What you should do: Output all the data exactly.

Exercise data:
/-!
# The FK heart of the line `fk-anchor-transfer`, assembled (crux `SAWLoopFugacityFlow.IsingBoundaryRatio`,
stmt-CriticalPhenomena-10650)

`stub_fkArmOriginForgettingBS` — arm-origin forgetting for the free critical FK–Ising model at the marked prime
end of a Dobrushin domain — from the two abstract bricks of Kesten's ratio-limit scheme over scale frames
(ABS-A `insideRatio_osc_le`: one-frame ratio forgetting; ABS-TWO `ratio_forgetting_two_graphs`: the two-graph
comparison across a window), here taken as the hypotheses `hABSA`, `hTWO` (their registered statements,
verbatim), and the chart geometry of the line: GEO-1 (`eventually_chartFrame_adj_unif`), GEO-2
(`eventually_chartFrame_ladderRSW`), GEO-3 (`eventually_anchor_walk`), the common window
(`exists_common_window`) and the explicit supersolution (`exists_supersolution_le`). The parameter choice
follows Kesten 1986, §2: modulus `M` and RSW constant `c₁` first, then the cross-ratio constant `K = 2⁸/c₁²⁰`,
the number of levels `L` and junk threshold (supersolution `≤ 1 + η/8`), then the block thickness `m`
(junk rate `(1-c₁)^(m/2)`), then the ladder length `n = L(m+18)+m+1`; only then the geometric scales: frame
ball `ε/2`, chart ceiling `R` (GEO-1, the window, the exclusion of the far targets), the base scale `a` under
`R/(4Mⁿ)` and GEO-2's `ρ₀`, the frame modulus `η_f = a/2`, the anchor radius `r` (GEO-3, the window, mesh
membership of the anchors), and the mesh range. Folklore bookkeeping; no new definitions.
-/

noncomputable section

Reply:
/-!
# The FK heart of the line `fk-anchor-transfer`, assembled (crux `SAWLoopFugacityFlow.IsingBoundaryRatio`,
stmt-CriticalPhenomena-10650)

`stub_fkArmOriginForgettingBS` — arm-origin forgetting for the free critical FK–Ising model at the marked prime
end of a Dobrushin domain — from the two abstract bricks of Kesten's ratio-limit scheme over scale frames
(ABS-A `insideRatio_osc_le`: one-frame ratio forgetting; ABS-TWO `ratio_forgetting_two_graphs`: the two-graph
comparison across a window), here taken as the hypotheses `hABSA`, `hTWO` (their registered statements,
verbatim), and the chart geometry of the line: GEO-1 (`eventually_chartFrame_adj_unif`), GEO-2
(`eventually_chartFrame_ladderRSW`), GEO-3 (`eventually_anchor_walk`), the common window
(`exists_common_window`) and the explicit supersolution (`exists_supersolution_le`). The parameter choice
follows Kesten 1986, §2: modulus `M` and RSW constant `c₁` first, then the cross-ratio constant `K = 2⁸/c₁²⁰`,
the number of levels `L` and junk threshold (supersolution `≤ 1 + η/8`), then the block thickness `m`
(junk rate `(1-c₁)^(m/2)`), then the ladder length `n = L(m+18)+m+1`; only then the geometric scales: frame
ball `ε/2`, chart ceiling `R` (GEO-1, the window, the exclusion of the far targets), the base scale `a` under
`R/(4Mⁿ)` and GEO-2's `ρ₀`, the frame modulus `η_f = a/2`, the anchor radius `r` (GEO-3, the window, mesh
membership of the anchors), and the mesh range. Folklore bookkeeping; no new definitions.
-/

noncomputable section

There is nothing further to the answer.